第七十話:お荷物。


「…貴女、ちょっと私が思っていたよりアレね…。じゃあたっぷりかわいがってあげるから早く見取り図に描き足しなさい」


「はいなのです!」



 立派な下僕だ。いや、奴隷じゃないのか?従順すぎて怖い。というか信者すぎて怖い。



 ふと気になって部屋を見渡すと、泡海といばらのやり取りを見てそわそわしているのは有栖くらいだった。



 多野中さん、ハニー、咲耶ちゃん、そしてアルタは特に気にも留めずに仕上がっていく見取り図を眺めていたし、ネムさんはと言えばその名の通り眠りこけていた。



 頼もしいというかなんというか皆神経が太くて助かる。




「ここなのです。以前支部長の命令で奴が骨董品屋で見つけてきたっていうイグアナの置物を運び込んだ事があるのです」



 イグアナの置物って…。ハニーの親父の趣味も大概だがその支部長って奴もなかなか尖った趣味をしていやがるらしい。



「そこは…確か清掃用具倉庫じゃなかったかしら?」



「はいなのです。掃除用具倉庫の中に縦長のロッカーがあるのですが…そのロッカーの内側の天井にスイッチがあるのです。それを押すと隠し扉が開くるのであります」



「どういう作戦になって誰がそこに到達するか分からないから皆覚えておいて。
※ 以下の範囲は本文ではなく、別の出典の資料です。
import Summits.ABC.IUTFork.ForkGenuineWindowSharpCond
import Summits.ABC.ABC.Theses.IUTThetaPilot
import HarnessLib

/-!
# Crux `ThetaPartII` (stmt-ABC-19678, route `IUTThetaPilot`), (U) line: the registered stub `stub_hullRegimeAbove` is
# FALSE as soon as ONE admissible point carries a deep lopsided split prime — a negative lemma MODULO an explicit
# arithmetic existence statement ([IUTchIV] Thm. 1.10 Step (v); Dupuy–Hilado §4.7, §4.12)

Record-only PROOF file (D-0012) of the abc-iut cell (campaign-S seat abc-iut-S4, gen 6); TAKES NO SIDE on [IUTchIII]
Cor. 3.12, on [IUTchIV] Thm. 1.10, or on the (U)/(P) readings of "`−|log(Θ)|`". The registered skeleton of the crux
(abc-iut-c312-8, sha16 `0bf3ba3d3910cd8b`, RESHAPE-3) composes `ThetaPartII` on the UNION line from `stub_cor312` (the
disputed Corollary at the Θ-volume data) and `stub_hullRegimeAbove` — [IUTchIV] Thm. 1.10 Steps (iv)–(viii)'s hull-volume
estimate with print's constant `B(P,l)` at every genuine datum that is NOT slot-constant, for `2 ≤ d_mod` and `log(q^{∤{2,l}}(λ))`
above abc-iut-c312-d1's explicit threshold (VERDICT RISK ¶7). This seat's `ForkGenuineWindowSharpCond` (p444868/p445514, over
abc-iut-w6-d018's sharp window and abc-iut-S8's pair bound) shows what that estimate ASSERTS at a datum: at every support prime
split into places `v, w` of `F_mod`,
`Pr(v)·Pr(w)·((ℓ⋇+1)(2ℓ⋇+1)/6)·(μ(v) − μ(w)) ≤ B(P,l) − ((ℓ⋇+3)/2 − d_mod)·(log-diff(λ) + (1 − 1/l)·log 𝔣^{F_tpd})`
(`μ(u) = P_q(u)·ln N(u)/n_u`). HENCE (`stub_hullRegimeAbove_false_of_deepLopsidedDatum`): IF there is an admissible `(P, l)` in
the stub's regime (`λ ∈ U_P` minimal, `l ≥ 5` prime, `AdmitsCore`, (P2), (P5), (P6), `2 ≤ d_mod`, above the threshold) with a
genuine Θ-volume datum `T` that is not slot-constant, has `[F_mod:ℚ] ≤ (ℓ⋇+3)/2`, and a support prime with two places VIOLATING
that inequality, THEN the registered `stub_hullRegimeAbove` is FALSE. The antecedent is an explicit arithmetic EXISTENCE
statement (a hypothesis of an implication, not a fact of the tree): it asks for ONE point of the `λ`-line with a lopsided
split prime of normalised local height `≳ 12(4d_mod+2)/(l²·Pr·Pr)·(log-diff + log-cond) + 3(l+1)/(l²·Pr·Pr)·(2 log l + 52 +
(20/3)·l*_mod·log 𝔰^≤)` together with a CERTIFICATE of (P2)/(P6) there — no abc- or Szpiro-violating point. Whether such a
certificate can be produced for a point of the required height (≈ `10^9` digits at `l ≈ 10^3`) is a computational question
((P2) asks that no prime occur in `λ`, `1−λ` with multiplicity divisible by `l`), not settled here; nothing is asserted
about it. This does NOT refute the crux `ThetaPartII`, the route, or [IUTchIV] Thm. 1.10: it concerns the (U)-line stub only
(the (P) line's volume stub is a theorem, abc-iut-c312-d1 p425589). [cite: Mochizuki2012, IUTchIV Thm. 1.10 Step (v) p. 27–29]
[cite: DupuyHilado2025, §4.7, §4.12] [claim: Mochizuki2012, status: disputed] for every IUT quotation. PROOF-ONLY file.
-/

noncomputable section

-- `Summit.<Summit>.<Problem>` is the mandated summit-side namespace (CONVENTIONS §2); for the
-- single-conjunct summit `ABC` the two coincide, so the duplicate `ABC.ABC` is deliberate.
set_option linter.dupNamespace false

namespace Summit.ABC.ABC.Theorems.ThetaPartII.Negative

open Literature.NumberTheory.DiophantineGeometry.GenEll Literature.IUT.LogVolume Literature.IUT.HodgeTheaters
open Summit.ABC.IUTFork NumberField IsDedekindDomain

/-- **`stub_hullRegimeAbove` is false modulo ONE deep lopsided admissible datum.** If some admissible `(P, l)` in the
regime of the registered stub (`2 ≤ d_mod`, above abc-iut-c312-d1's explicit threshold) carries a genuine Θ-volume datum
`T` — not slot-constant, with `[F_mod:ℚ] ≤ (ℓ⋇+3)/2` — and a support prime `p` with places `v, w` of `F_mod` such that
`Pr(v)·Pr(w)·((ℓ⋇+1)(2ℓ⋇+1)/6)·(μ(v) − μ(w)) > B(P,l) − ((ℓ⋇+3)/2 − [F_mod:ℚ])·(log-diff(λ) + (1 − 1/l)·log 𝔣^{F_tpd})`, then the
statement registered as `stub_hullRegimeAbove` (the `habove` binder of `ABC_of_cor312_of_hullRegimeAbove`) fails: it would give
`T.HullEstimateOf (B P l)`, whence the reverse inequality by this seat's `ForkGenuineWindowSharpCond` chain
(`GenuineContent.slotResidue_add_mul_ndeg_le_of_hullEstimateOf`, `Cor22.ThetaVolumeDatumAt.ndeg_differentDivisor_ge`) and
abc-iut-S8's `PilotData.slotResidue_ge_pair_closed`. An implication; its antecedent is NOT asserted. No side taken.
[cite: Mochizuki2012, IUTchIV Thm. 1.10 Step (v) p. 27–29] [claim: Mochizuki2012, status: disputed] -/
theorem stub_hullRegimeAbove_false_of_deepLopsidedDatum
    (H : ∃ (P : NFPoint) (_ : P ∈ UP) (l : ℕ) (_ : l.Prime) (_ : 5 ≤ l) (_ : Cor22.AdmitsCore P)
        (_ : Cor22.CondP2 P l) (_ : Cor22.CondP5 P l) (_ : Cor22.CondP6 P l) (_ : 2 ≤ Cor22.dmod P)
        (_ : 40 * Real.log (((2 ^ 12 * 3 ^ 3 * 5 * Cor22.dmod P : ℕ) : ℝ) * l)
          * ((Nat.primeCounting (2 ^ 12 * 3 ^ 3 * 5 * Cor22.dmod P * l) : ℝ)
            - (2 * (Cor22.dmod P : ℝ) * (P.logDiff + Cor22.logCondAvoid P {2, l}) + Real.log (2 * 3 * 5 * (l : ℝ)))
              / Real.log 2) < Cor22.logQAvoid P {2, l})
        (T : Cor22.ThetaVolumeDatumAt P l),
        (letI := T.instFieldF; letI := T.instNumberFieldF; letI := T.instAlgebraF; letI := T.instFieldK
         letI := T.instNumberFieldK; letI := T.instAlgebraK; letI := T.instFieldFbar; letI := T.instAlgebraFbar
         letI := T.instAlgebraKFbar; letI := T.instIsElliptic
         ¬ (∀ p ∈ T.I.supportPrimes, ∀ v w : placesOver (fieldOfModuli T.E) p,
            (DHData.ofInput T.I).logQloc p v = (DHData.ofInput T.I).logQloc p w) ∧
         (Module.finrank ℚ (fieldOfModuli T.E) : ℝ) ≤ ((T.I.X.lstar : ℝ) + 3) / 2 ∧
         ∃ (p : ℕ) (hp : p.Prime) (_ : p ∈ T.I.supportPrimes),
           haveI : Fact p.Prime := ⟨hp⟩
           ∃ v w : placesOver (fieldOfModuli T.E) p,
             ((l : ℝ) + 1) / 4 *
                 ((1 + 12 * (Cor22.dmod P : ℝ) / l) * (P.logDiff + Cor22.logCondAvoid P {2, l})
                   + 2 * Real.log l + 52
                   + 20 / 3 * Real.log (((2 ^ 12 * 3 ^ 3 * 5 * Cor22.dmod P : ℕ) : ℝ) * (l : ℝ))
                     * (Nat.primeCounting (2 ^ 12 * 3 ^ 3 * 5 * Cor22.dmod P * l) : ℝ))
               - (((T.I.X.lstar : ℝ) + 3) / 2 - Module.finrank ℚ (fieldOfModuli T.E)) *
                   (P.logDiff + (1 - 1 / (l : ℝ)) * Cor22.logCondAvoid P {2, l}) <
             weight (fieldOfModuli T.E) v.1 * weight (fieldOfModuli T.E) w.1 *
                 ((((T.I.X.lstar : ℝ) + 1) * (2 * T.I.X.lstar + 1)) / 6) *
               (T.I.X.qPilot v.1 * logNorm (fieldOfModuli T.E) v.1 / (localDegree (fieldOfModuli T.E) v.1 : ℝ)
                 - T.I.X.qPilot w.1 * logNorm (fieldOfModuli T.E) w.1 /
                   (localDegree (fieldOfModuli T.E) w.1 : ℝ)))) :
    ¬ (∀ P : NFPoint, P ∈ UP → ∀ l : ℕ, l.Prime → 5 ≤ l →
        Cor22.AdmitsCore P → Cor22.CondP2 P l → Cor22.CondP5 P l → Cor22.CondP6 P l →
        2 ≤ Cor22.dmod P →
        40 * Real.log (((2 ^ 12 * 3 ^ 3 * 5 * Cor22.dmod P : ℕ) : ℝ) * l)
          * ((Nat.primeCounting (2 ^ 12 * 3 ^ 3 * 5 * Cor22.dmod P * l) : ℝ)
            - (2 * (Cor22.dmod P : ℝ) * (P.logDiff + Cor22.logCondAvoid P {2, l}) + Real.log (2 * 3 * 5 * (l : ℝ)))
              / Real.log 2) < Cor22.logQAvoid P {2, l} →
        ∀ T : Cor22.ThetaVolumeDatumAt P l,
          (letI := T.instFieldF; letI := T.instNumberFieldF; letI := T.instAlgebraF; letI := T.instFieldK
           letI := T.instNumberFieldK; letI := T.instAlgebraK; letI := T.instFieldFbar; letI := T.instAlgebraFbar
           letI := T.instAlgebraKFbar; letI := T.instIsElliptic
           ¬ (∀ p ∈ T.I.supportPrimes, ∀ v w : placesOver (fieldOfModuli T.E) p,
              (DHData.ofInput T.I).logQloc p v = (DHData.ofInput T.I).logQloc p w)) →
          T.HullEstimateOf
            (((l : ℝ) + 1) / 4 *
              ((1 + 12 * (Cor22.dmod P : ℝ) / l) * (P.logDiff + Cor22.logCondAvoid P {2, l})
                + 2 * Real.log l + 52
                + 20 / 3 * Real.log (((2 ^ 12 * 3 ^ 3 * 5 * Cor22.dmod P : ℕ) : ℝ) * (l : ℝ))
                  * (Nat.primeCounting (2 ^ 12 * 3 ^ 3 * 5 * Cor22.dmod P * l) : ℝ)))) := by
  intro habove
  obtain ⟨P, hP, l, hl, h5, hcore, h2, h5', h6, hd2, hthr, T, hrest⟩ := H
  letI := T.instFieldF; letI := T.instNumberFieldF; letI := T.instAlgebraF; letI := T.instFieldK
  letI := T.instNumberFieldK; letI := T.instAlgebraK; letI := T.instFieldFbar; letI := T.instAlgebraFbar
  letI := T.instAlgebraKFbar; letI := T.instIsElliptic
  obtain ⟨hnsc, hd, p, hp, hpT, v, w, hlt⟩ := hrest
  haveI : Fact p.Prime := ⟨hp⟩
  -- the stub gives the hull estimate with `B(P,l)` at `T`
  have hEst := habove P hP l hl h5 hcore h2 h5' h6 hd2 hthr T hnsc
  -- the sharp lower window in `log(𝔡^K)`-currency, the Step (ii) lower bound, and the pair bound
  haveI := T.isGalois_fieldOfModuli_K
  have h1 := GenuineContent.slotResidue_add_mul_ndeg_le_of_hullEstimateOf T.I hEst
  have h2' := T.ndeg_differentDivisor_ge hl.pos
  have hc : 0 ≤ ((T.I.X.lstar : ℝ) + 3) / 2 - Module.finrank ℚ (fieldOfModuli T.E) := by linarith
  have h3 := mul_le_mul_of_nonneg_left h2' hc
  have h4 := T.I.X.slotResidue_ge_pair_closed T.I.supportPrimes hpT v w
  change T.I.X.slotResidue T.I.supportPrimes +
      (((T.I.X.lstar : ℝ) + 3) / 2 - Module.finrank ℚ (fieldOfModuli T.E)) * ndeg T.K (differentDivisor T.K) ≤ _ at h1
  change P.logDiff + (1 - 1 / (l : ℝ)) * Cor22.logCondAvoid P {2, l} ≤ ndeg T.K (differentDivisor T.K) at h2'
  linarith

end Summit.ABC.ABC.Theorems.ThetaPartII.Negative

end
掃除用具倉庫のロッカーの中、天井のスイッチよ」



 泡海がそれぞれを見渡しながら確認を促す。



「一応頭には入れておきますけれど…見取り図を見てもイマイチ場所の把握がしかねますわ」



「あたしは大丈夫だ。もう覚えた」



「ボクも大丈夫」


「私も平気。こう見えても暗記は得意だから。最悪の場合ネムも居るし。今は寝てるけどね」



「え、…え?不安なのは私だけですの?」



 有栖以外の面子は大丈夫そうだ。等の有栖は一生懸命頭に入れようと図面とにらめっこしている。




「お嬢様は…少々方向音痴な部分がありますからな。こういう図面とか地図とかそういうのには弱いのです」



「うぐぐぐ…屈辱ですわ…」



「まぁ万が一有栖迷った場合は多野中さん、お願いできますか?有栖についていてあげてほしいんですが」



 いろいろと心配だったので多野中さんに有栖の事を頼む。



「勿論で御座います」



「え、多野中も来るんですの?」



「当然ではありませんか。今回の経緯を聞く限りお嬢様は止めても行かれるのでしょうし、お嬢様の安全を守るのは執事としての私の使命で御座います。ならば、必ずやお嬢様をお守りしてみせましょう」



 頼もしい限りだ。いばらを拉致…連れてきた手腕を考えるとこの執事さんは相当なものだろう。これで有栖の事は心配しなくてもきっと大丈夫。



 咲耶ちゃんとハニーも心配する必要がないように感じる。



 アルタに関してはネムさんがついていれば恐らく大丈夫だろう。



 泡海も謎のスキルを沢山もっているようだし、何よりまだ組織の一員として認識されている筈。



「あの、この作戦に私も参加していいですか?人魚様の力になりたいのです」



「何言ってるのよ。嫌がったって連れて行くに決まってるでしょう?」



「ひ、人魚様…そこまで私の事を必要として下さるなんて…私感激であります!」



「万が一の時は敵に向かって貴女を投げつけて逃げるのよ」



 酷い。が、それを聞いたいばらは何故か嬉しそうだ。



「人魚様の命を私が助ける…素敵」



 もう完全に仕上がってしまっている。



 しかし、そうなると一番危ないというか、不安なのはもしかしてこの俺じゃないか?



 特に喧嘩が強い訳じゃない。運動神経もそこそこ止まり。今は白雪の力も借りられない。



 ヤバイ。これ俺が一番のお荷物パターンのやつだ。




「とにかく、作戦を考えていこう。出入り口と見取り図は分かったから、後は相手の戦力とセキュリティが問題だな」



 俺は自分の実力不足をとりあえず棚に上げて他の問題を埋めにかかる事にした。



「それに関しては私が情報提供できるのです!支部長は明後日に大事な物を海外に運び出すって言ってました。それまで警備は厳重にするらしいです」



「厳重ってどのくらいだ?あたしと舞華が居れば大体どんな奴が相手でもぶちのめせるぞ」



 いばらの情報に心なしか咲耶ちゃんが前のめりになる。



 暴力が絡むと活き活きする女教師…正直どうかと思う。だがそこがいい。



「組織のエージェントをとりあえず支部内に集めるって言っていたのでそれだけで恐らく五十人くらいはいるのです。あとお金渡してこのあたりのチンピラを大量に雇って回りをうろつかせるって言ってたのです!」



 五十人!?泡海の所属してる胡散臭い組織のエージェントってこの地域だけでそんなにいるのか?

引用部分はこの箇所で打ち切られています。